Question

How do you solve \[\dfrac{x}{2}=\dfrac{4}{7}\]?

Answer 1

Hint: Cross – multiply the numerator of one side of the equation with the denominator of the other side of the equation to simplify the expression. Now, rearrange the terms by taking the terms containing the variable x to the L.H.S. while taking the constant terms to the R.H.S. To solve the equation for the value of x make its coefficient equal to 1 and accordingly change the R.H.S. to get the answer.

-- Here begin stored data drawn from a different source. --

import Summits.CriticalPhenomena.SAWScalingLimit.Theorems.SAWLoopFugacityFlowSimpleSubseqLimitsLatticeBound
import Summits.CriticalPhenomena.SAWScalingLimit.Theorems.SAWLoopFugacityFlowSimpleSubseqLimitsSubArc
import Literature.Probability.RandomPlanarGeometry.CurveSpace
import HarnessLib

/-!
# Line `slit-continuous-restriction` — the soft transfer, part 1: the open input, its locally
# uniform form, and far-past stability (crux stmt-CriticalPhenomena-4982, decl
# `Summit.CriticalPhenomena.SAWScalingLimit.Theses.SAWLoopFugacityFlow.SimpleSubseqLimits`;
# registered skeleton `Cruxes/SimpleSubseqLimits/Lines/slit_continuous_restriction.lean`)

This is the first of the files proving the registered stub `stub_transferCore` of the line
(lead c9). It re-declares VERBATIM the skeleton's vocabulary `farPast` and the OPEN input
`SequentialSlitAvoidance` (over the landed `Arc.IsAdmissiblePast`, `Lattice.prefixEvent`,
`Lattice.approachEvent`), and proves:

* `locallyUniform_of_sequential` — the SEQUENTIAL conditional bound (along every sequence of
  first-entrance prefixes converging to an admissible limit past `π`) is LOCALLY UNIFORM: there are
  an open neighbourhood `N ∋ mk π` and a mesh threshold `δ₀` such that the bound holds for every
  first-entrance prefix of mesh `< δ₀` whose class lies in `N` (by contradiction, with the balls of
  radius `1/(n+1)` about `mk π` and meshes `< 1/(n+1)`);
* `farPast_anti`, `farPast_subset_thickening` — the far past shrinks as the guard radius grows, and
  a curve uniformly `ζ`-close to a reparametrisation of another has its `R`-far past inside the
  `ζ`-thickening of the other's `(R - ζ)`-far past (the stability used to charge a lattice prefix
  to a nearby cover element).
-/

noncomputable section

open MeasureTheory Filter Topology Set Metric Function
open Literature.Probability.RandomPlanarGeometry Literature.Probability.RandomPlanarGeometry.SAW
open Literature.Probability.LatticeModels
open scoped ENNReal NNReal unitInterval

namespace Summit.CriticalPhenomena.SAWScalingLimit.Theorems.SimpleSubseqLimits.SlitRestriction.Transfer

open Summit.CriticalPhenomena.SAWScalingLimit.Theorems.SimpleSubseqLimits.SlitRestriction.Lattice
  (prefixEvent approachEvent)
open Summit.CriticalPhenomena.SAWScalingLimit.Theorems.SimpleSubseqLimits.SlitRestriction.Arc
  (IsAdmissiblePast)

/-! ## Vocabulary (verbatim the registered skeleton) -/

/-- **Far past** of a (limit) past curve `π` with respect to the centre `q` and the guard radius `R`: the
values taken while the curve had always been `R`-far from `q` (the set the route's `PastFutureAvoidance` /
`FarReturn` guard against). [folklore] -/
def farPast (π : Curve ℂ) (q : ℂ) (R : ℝ) : Set ℂ :=
  (fun u : I => π u) '' {u : I | ∀ u' : I, u' ≤ u → R < dist (π u') q}

/-- **SEQUENTIAL SLIT AVOIDANCE** — the line's OPEN input (the conditional, sequence-continuous form of the
A-side; deliberately untagged: not a literature fact). For every Dobrushin domain and endpoint approximation,
every admissible limit past `π` at the entrance ball `B̄(q, ρ)`, guard radius `R > ρ` and target `θ > 0`
there is a width `ε > 0` such that along EVERY sequence of meshes `s n → 0⁺` and lattice first-entrance
prefixes `ω n : a_{s n} → t n` (tip in `B̄(q, ρ)`, earlier vertices outside) whose curve classes converge
to the class of `π`, eventually the critical SAW law of the prefix event intersected with "a later vertex is
`ε`-close to `far_R(π)`" is at most `θ` times the law of the prefix event (conditional far-slit avoidance
given the prefix, in cross-multiplied form; junk-safe: both sides vanish when no walk has the prefix).
Registered stub statement of crux stmt-CriticalPhenomena-4982 (line slit-continuous-restriction): the OPEN
input, consumed here as a hypothesis only. -/
def SequentialSlitAvoidance : Prop :=
  ∀ (D : DobrushinDomain) (a b : ℝ → Site 2), SAW.IsEndpointApprox D a b →
    ∀ (π : Curve ℂ) (q : ℂ) (ρ R : ℝ), 0 < ρ → ρ < R → IsAdmissiblePast D π q ρ →
      ∀ θ : ℝ, 0 < θ → ∃ ε : ℝ, 0 < ε ∧
        ∀ (s : ℕ → ℝ) (t : ℕ → Site 2) (ω : ∀ n : ℕ, SAW.DomainSAW D.carrier (s n) (a (s n)) (t n)),
          Tendsto s atTop (𝓝[>] (0 : ℝ)) →
          (∀ n : ℕ, meshPoint (s n) (t n) ∈ closedBall q ρ) →
          (∀ n : ℕ, ∀ x ∈ (ω n).walk.support.dropLast, meshPoint (s n) x ∉ closedBall q ρ) →
          Tendsto (fun n => (ω n).curve) atTop (𝓝 (CurveClass.mk π)) →
          ∀ᶠ n in atTop,
            SAW.law D.carrier (s n) (a (s n)) (b (s n))
                (approachEvent (v := b (s n)) (ω n) (farPast π q R) ε) ≤
              ENNReal.ofReal θ *
                SAW.law D.carrier (s n) (a (s n)) (b (s n)) (prefixEvent (v := b (s n)) (ω n))

/-- **LOCALLY UNIFORM SLIT AVOIDANCE** (the form the transfer consumes): for every admissible limit
past `π` and target `θ > 0` there are a width `ε > 0`, an OPEN neighbourhood `N` of `mk π` and a mesh
threshold `δ₀ > 0` such that for every mesh `δ ∈ (0, δ₀)` and every lattice first-entrance prefix `ω`
into `B̄(q, ρ)` (tip inside, earlier vertices outside) whose class lies in `N`, the conditional bound
`P[approachEvent ω (far_R π) ε] ≤ θ · P[prefixEvent ω]` holds. (Auxiliary statement of the transfer,
line slit-continuous-restriction of crux stmt-CriticalPhenomena-4982; derived below from the open input,
not a literature fact.) -/
def LocallyUniformSlitAvoidance : Prop :=
  ∀ (D : DobrushinDomain) (a b : ℝ → Site 2), SAW.IsEndpointApprox D a b →
    ∀ (π : Curve ℂ) (q : ℂ) (ρ R : ℝ), 0 < ρ → ρ < R → IsAdmissiblePast D π q ρ →
      ∀ θ : ℝ, 0 < θ → ∃ ε : ℝ, 0 < ε ∧ ∃ N : Set (CurveClass ℂ), IsOpen N ∧
        CurveClass.mk π ∈ N ∧ ∃ δ₀ : ℝ, 0 < δ₀ ∧ ∀ δ : ℝ, 0 < δ → δ < δ₀ →
          ∀ (t : Site 2) (ω : SAW.DomainSAW D.carrier δ (a δ) t),
            meshPoint δ t ∈ closedBall q ρ →
            (∀ x ∈ ω.walk.support.dropLast, meshPoint δ x ∉ closedBall q ρ) →
            ω.curve ∈ N →
            SAW.law D.carrier δ (a δ) (b δ) (approachEvent (v := b δ) ω (farPast π q R) ε) ≤
              ENNReal.ofReal θ * SAW.law D.carrier δ (a δ) (b δ) (prefixEvent (v := b δ) ω)

/-! ## Sequential ⇒ locally uniform -/

/-- A sequence squeezed in `(0, 1/(n+1))` tends to `0` from the right. [folklore] -/
theorem tendsto_nhdsGT_of_squeeze {s : ℕ → ℝ} (h0 : ∀ n, 0 < s n)
    (h1 : ∀ n, s n < 1 / ((n : ℝ) + 1)) : Tendsto s atTop (𝓝[>] (0 : ℝ)) := by
  refine tendsto_nhdsWithin_iff.2 ⟨?_, Eventually.of_forall fun n => h0 n⟩
  exact squeeze_zero (fun n => (h0 n).le) (fun n => (h1 n).le) tendsto_one_div_add_atTop_nhds_zero_nat

/-- **Sequential slit avoidance is locally uniform.** If the bound failed in every neighbourhood of
`mk π` below every mesh threshold, choosing violating first-entrance prefixes in the balls of radius
`1/(n+1)` at meshes `< 1/(n+1)` would produce a sequence along which the sequential statement is
contradicted at every index. [folklore] -/
theorem locallyUniform_of_sequential : SequentialSlitAvoidance → LocallyUniformSlitAvoidance := by
  intro h D a b hab π q ρ R hρ hρR hadm θ hθ
  obtain ⟨ε, hε, hseq⟩ := h D a b hab π q ρ R hρ hρR hadm θ hθ
  refine ⟨ε, hε, ?_⟩
  by_contra hcon
  push Not at hcon
  have hex : ∀ n : ℕ, ∃ δ : ℝ, 0 < δ ∧ δ < 1 / ((n : ℝ) + 1) ∧
      ∃ (t : Site 2) (ω : SAW.DomainSAW D.carrier δ (a δ) t),
        meshPoint δ t ∈ closedBall q ρ ∧
        (∀ x ∈ ω.walk.support.dropLast, meshPoint δ x ∉ closedBall q ρ) ∧
        ω.curve ∈ ball (CurveClass.mk π) (1 / ((n : ℝ) + 1)) ∧
        ENNReal.ofReal θ * SAW.law D.carrier δ (a δ) (b δ) (prefixEvent (v := b δ) ω) <
            SAW.law D.carrier δ (a δ) (b δ) (approachEvent (v := b δ) ω (farPast π q R) ε) := by
    intro n
    obtain ⟨δ, hδ0, hδ1, t, ω, htip, hout, hN, hviol⟩ :=
      hcon (ball (CurveClass.mk π) (1 / ((n : ℝ) + 1))) isOpen_ball
        (mem_ball_self Nat.one_div_pos_of_nat) (1 / ((n : ℝ) + 1)) Nat.one_div_pos_of_nat
    exact ⟨δ, hδ0, hδ1, t, ω, htip, hout, hN, hviol⟩
  choose s hs0 hs1 t ω htip hout hN hviol using hex
  have hsT : Tendsto s atTop (𝓝[>] (0 : ℝ)) := tendsto_nhdsGT_of_squeeze hs0 hs1
  have hcv : Tendsto (fun n => (ω n).curve) atTop (𝓝 (CurveClass.mk π)) := by
    rw [tendsto_iff_dist_tendsto_zero]
    refine squeeze_zero (fun n => dist_nonneg) (fun n => ?_) tendsto_one_div_add_atTop_nhds_zero_nat
    exact (mem_ball.1 (hN n)).le
  obtain ⟨n, hn⟩ := (hseq s t ω hsT htip hout hcv).exists
  exact absurd hn (not_le.2 (hviol n))

/-! ## Far-past monotonicity and stability -/

/-- The far past shrinks as the guard radius grows. [folklore] -/
theorem farPast_anti (π : Curve ℂ) (q : ℂ) {R₁ R₂ : ℝ} (h : R₁ ≤ R₂) :
    farPast π q R₂ ⊆ farPast π q R₁ := by
  rintro _ ⟨u, hu, rfl⟩
  exact ⟨u, fun u' hu' => h.trans_lt (hu u' hu'), rfl⟩

/-- **Far-past stability.** If `π` is uniformly `ζ`-close to the reparametrisation `π' ∘ φ` of
another curve, then the `R`-far past of `π` lies in the (open) `ζ`-thickening of the `(R - ζ)`-far
past of `π'`: the matched point `π' (φ u)` is `ζ`-close, and every earlier value of `π'` is matched
with an earlier value of `π`, at distance `> R - ζ` from `q`. [folklore] -/
theorem farPast_subset_thickening {π π' : Curve ℂ} {φ : I ≃o I} {ζ : ℝ}
    (h : ∀ u : I, dist (π u) (π' (φ u)) < ζ) (q : ℂ) (R : ℝ) :
    farPast π q R ⊆ thickening ζ (farPast π' q (R - ζ)) := by
  rintro _ ⟨u, hu, rfl⟩
  rw [mem_thickening_iff]
  refine ⟨π' (φ u), ⟨φ u, fun w' hw' => ?_, rfl⟩, h u⟩
  have hle : φ.symm w' ≤ u := φ.symm_apply_le.2 hw'
  have h₁ := hu (φ.symm w') hle
  have h₂ := h (φ.symm w')
  rw [OrderIso.apply_symm_apply] at h₂
  have h₃ := dist_triangle (π (φ.symm w')) (π' w') q
  linarith

/-- Far-past stability for CLASSES: if the class of `π` is within `ζ` of the class of `π'`, the `R`-far
past of `π` lies in the `ζ`-thickening of the `R'`-far past of `π'` whenever `R' ≤ R - ζ`
(`Curve.exists_dist_reparam_lt` realises the distance by a reparametrisation). [folklore] -/
theorem farPast_subset_thickening_of_dist_lt {π π' : Curve ℂ} {ζ : ℝ}
    (h : dist (CurveClass.mk π) (CurveClass.mk π') < ζ) (q : ℂ) {R R' : ℝ} (hR : R' ≤ R - ζ) :
    farPast π q R ⊆ thickening ζ (farPast π' q R') := by
  rw [CurveClass.dist_mk_mk] at h
  obtain ⟨φ, hφ⟩ := Curve.exists_dist_reparam_lt h
  have hcl : ∀ u : I, dist (π u) (π' (φ u)) < ζ := fun u => by
    have h' := ContinuousMap.dist_apply_le_dist (f := π.toContinuousMap)
      (g := (π'.reparam φ).toContinuousMap) (x := u)
    simp only [Curve.coe_toContinuousMap, Curve.reparam_apply] at h'
    exact h'.trans_lt hφ
  exact (farPast_subset_thickening hcl q R).trans (thickening_subset_of_subset _ (farPast_anti π' q hR))

end Summit.CriticalPhenomena.SAWScalingLimit.Theorems.SimpleSubseqLimits.SlitRestriction.Transfer

end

Complete step by step solution:
Here, we have been provided with the equation: \[\dfrac{x}{2}=\dfrac{4}{7}\] and we are asked to solve this equation, that means we have to find the value of x.
Clearly, we can see that the given equation is a linear equation in one variable which is ‘x’, so now cross – multiplying the numerator of one side of the equation with the denominator of the other side of the equation, we get,
\[\begin{align}
  & \Rightarrow 7\times x=4\times 2 \\
 & \Rightarrow 7x=8 \\
\end{align}\]
To solve this equation for the value of x means we have to make the coefficient of x equal to 1. For this we have to divide both the sides with the coefficient of x, i.e., 7, so dividing both the sides of the above equation with 7, we get,
\[\Rightarrow x=\dfrac{8}{7}\]
Hence, the value of x is \[\dfrac{8}{7}\].

Note: One may note that here we have considered the given equation as a linear equation because after simplifying the equation we can clearly see that the exponent of x is 1. One can check the answer by substituting the obtained value of x in the original equation. We will solve L.H.S. and R.H.S. separately and if they are equal then our answer is correct. Note that here we have only one variable and that is why we were provided with only one equation.